12.10.: Huamachuco - 3.200 m -
12.10. Je me lève tôt et j'ai déjà reçu une réponse d'Alex de Cologne. Ma question était s'il pouvait me recommander un expéditeur rapide vers le Pérou. Pour rappel : Alex a...


Publié: 17.10.2017
13.10. :
ce jour était vraiment un vendredi 13.
pas de catastrophes ni d’anomalies, mais il y avait néanmoins certains défis.
Huamagucho se montre ce matin sous son meilleur jour. Ciel bleu, et la ville a l’air polie. Bon – dans d’autres rues, cela peut être différent. Mais je réside sur la plaza mayor, qui m’a déjà inspiré quelques photos hier.
La
douche est vraiment chaude. Un régal, car la chambre est froide.
la
journée peut donc commencer.

La
route que je souhaite emprunter aujourd'hui est vague dans mon esprit.
D'après
la carte, il semble que je doive quitter la 3N, et je ne sais pas à quelle qualité de route je vais avoir affaire.

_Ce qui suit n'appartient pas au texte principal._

/-- The cyclic shift rotates the standard products: `ρ(E_{κμν}) = E_{μνκ}`.
[cite: MoosbauerPoole2025, Lemma 7 (proof: "`g·a_{ij}⊗b_{jk}⊗c_{ki} = a_{jk}⊗b_{ki}⊗c_{ij}`")] -/
theorem cycleMap_E (s : Idx n) : cycleMap n (E K n s) = E K n (idxCyc s) :=
  cycleSq_E s

omit [Fintype β] in
/-- The block diagonals are symmetric matrices. [folklore] -/
private theorem blockDiag_swap (col : Fin n → β) (b : β) (q : Fin n × Fin n) :
    blockDiag K col b q.swap = blockDiag K col b q := by
  obtain ⟨q1, q2⟩ := q
  simp only [blockDiag, Prod.swap_prod_mk]
  by_cases h : q1 = q2
  · subst h; rfl
  · rw [if_neg (fun hh => h hh.1.symm), if_neg (fun hh => h hh.1)]

omit [Fintype β] in
/-- The cyclic shift fixes the cubes ("`T` is `G`-invariant by construction").
[cite: MoosbauerPoole2025, Lemma 7 (proof)] -/
theorem cycleMap_cube (col : Fin n → β) (b : β) : cycleMap n (cube K col b) = cube K col b := by
  rw [cube, cycleMap_triad]
  congr 1 <;> funext q <;> exact blockDiag_swap col b q

/-- The index rotation preserves "not constant". [folklore] -/
private theorem ndIdx_map : (ndIdx n).map (idxCyc (n := n)).toEmbedding = ndIdx n := by
  ext s
  simp only [Finset.mem_map_equiv, ndIdx, Finset.mem_filter, Finset.mem_univ, true_and,
    idxCyc_symm_apply]
  exact not_congr ⟨fun ⟨h1, h2⟩ => ⟨h2, (h1.trans h2).symm⟩, fun ⟨h1, h2⟩ => ⟨(h1.trans h2).symm, h1⟩⟩

omit [Fintype β] in
/-- The index rotation preserves "monochromatic and not constant". [folklore] -/
private theorem corrIdx_map (col : Fin n → β) :
    (corrIdx col).map (idxCyc (n := n)).toEmbedding = corrIdx col := by
  ext s
  simp only [Finset.mem_map_equiv, corrIdx, Finset.mem_filter, Finset.mem_univ, true_and,
    idxCyc_symm_apply]
  exact and_congr ⟨fun ⟨h1, h2⟩ => ⟨h2.trans h1.symm, h1.symm⟩, fun ⟨h1, h2⟩ => ⟨h2.symm, h1.trans h2.symm⟩⟩
    (not_congr ⟨fun ⟨h1, h2⟩ => ⟨h2, (h1.trans h2).symm⟩, fun ⟨h1, h2⟩ => ⟨(h1.trans h2).symm, h1⟩⟩)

La police sait généralement le mieux. La patrouille est aussi sur la plaza mayor. Je veux avoir une idée claire de ce qui m’attend aujourd’hui avant le petit-déjeuner. La policière de service m’écoute, mais n’a pas vraiment envie de mener une enquête sur les routes et m’envoie un peu plus loin.
Je suis encore sous l’impression que je suis en train de discuter avec une collègue. Mais il s’avère très vite que c’est le bureau du tourisme. J’explique à la dame mon souhait, mais elle se contente d’abord de réciter son discours. D'abord, je dois m’inscrire dans un livre – avec mon numéro de passeport et des suggestions d’amélioration pour Huamagucho, puis elle revient avec une quantité de brochures et raconte tout ce qu’il y a à vivre dans le coin. Des inkaruines, une station thermale jusqu’à un musée dans la ville. Je veux également partir tôt aujourd’hui, pour ne pas être pris dans la pluie de l’après-midi, et j’essaie de plusieurs fois d’interrompre poliment son discours, mais il n’y a pas de bouton d’arrêt. Je m’exerce donc à la patience.
Lorsque j’ai exprimé mon désir, elle prend son téléphone et me dit qu’elle va appeler son compagnon, qui s’y connaît. J’ai ma carte d’assurance avec moi, mais j’ai oublié mes lunettes et retourne rapidement les chercher à l’hostel.
La description du compagnon est telle que je décide de rester sur la 3N pour 70 km et de me réorienter par la suite.
Le petit-déjeuner je l'ai dans un petit café. Un toast vegan avec des garnitures saines, un jus de fruit frais d’ananas et un café con leche.
Alors
que je fais mes bagages, j’entends dehors des trompettes et des percussions, mais je n’y prête pas encore trop attention, car cela arrive souvent. Il y a toujours une raison de célébrer quelque chose. Cependant, quand je prépare le scooters, je regarde brièvement hors de la porte et vois une parade avec de nombreuses motos-taxis colorées accrochées à des ballons.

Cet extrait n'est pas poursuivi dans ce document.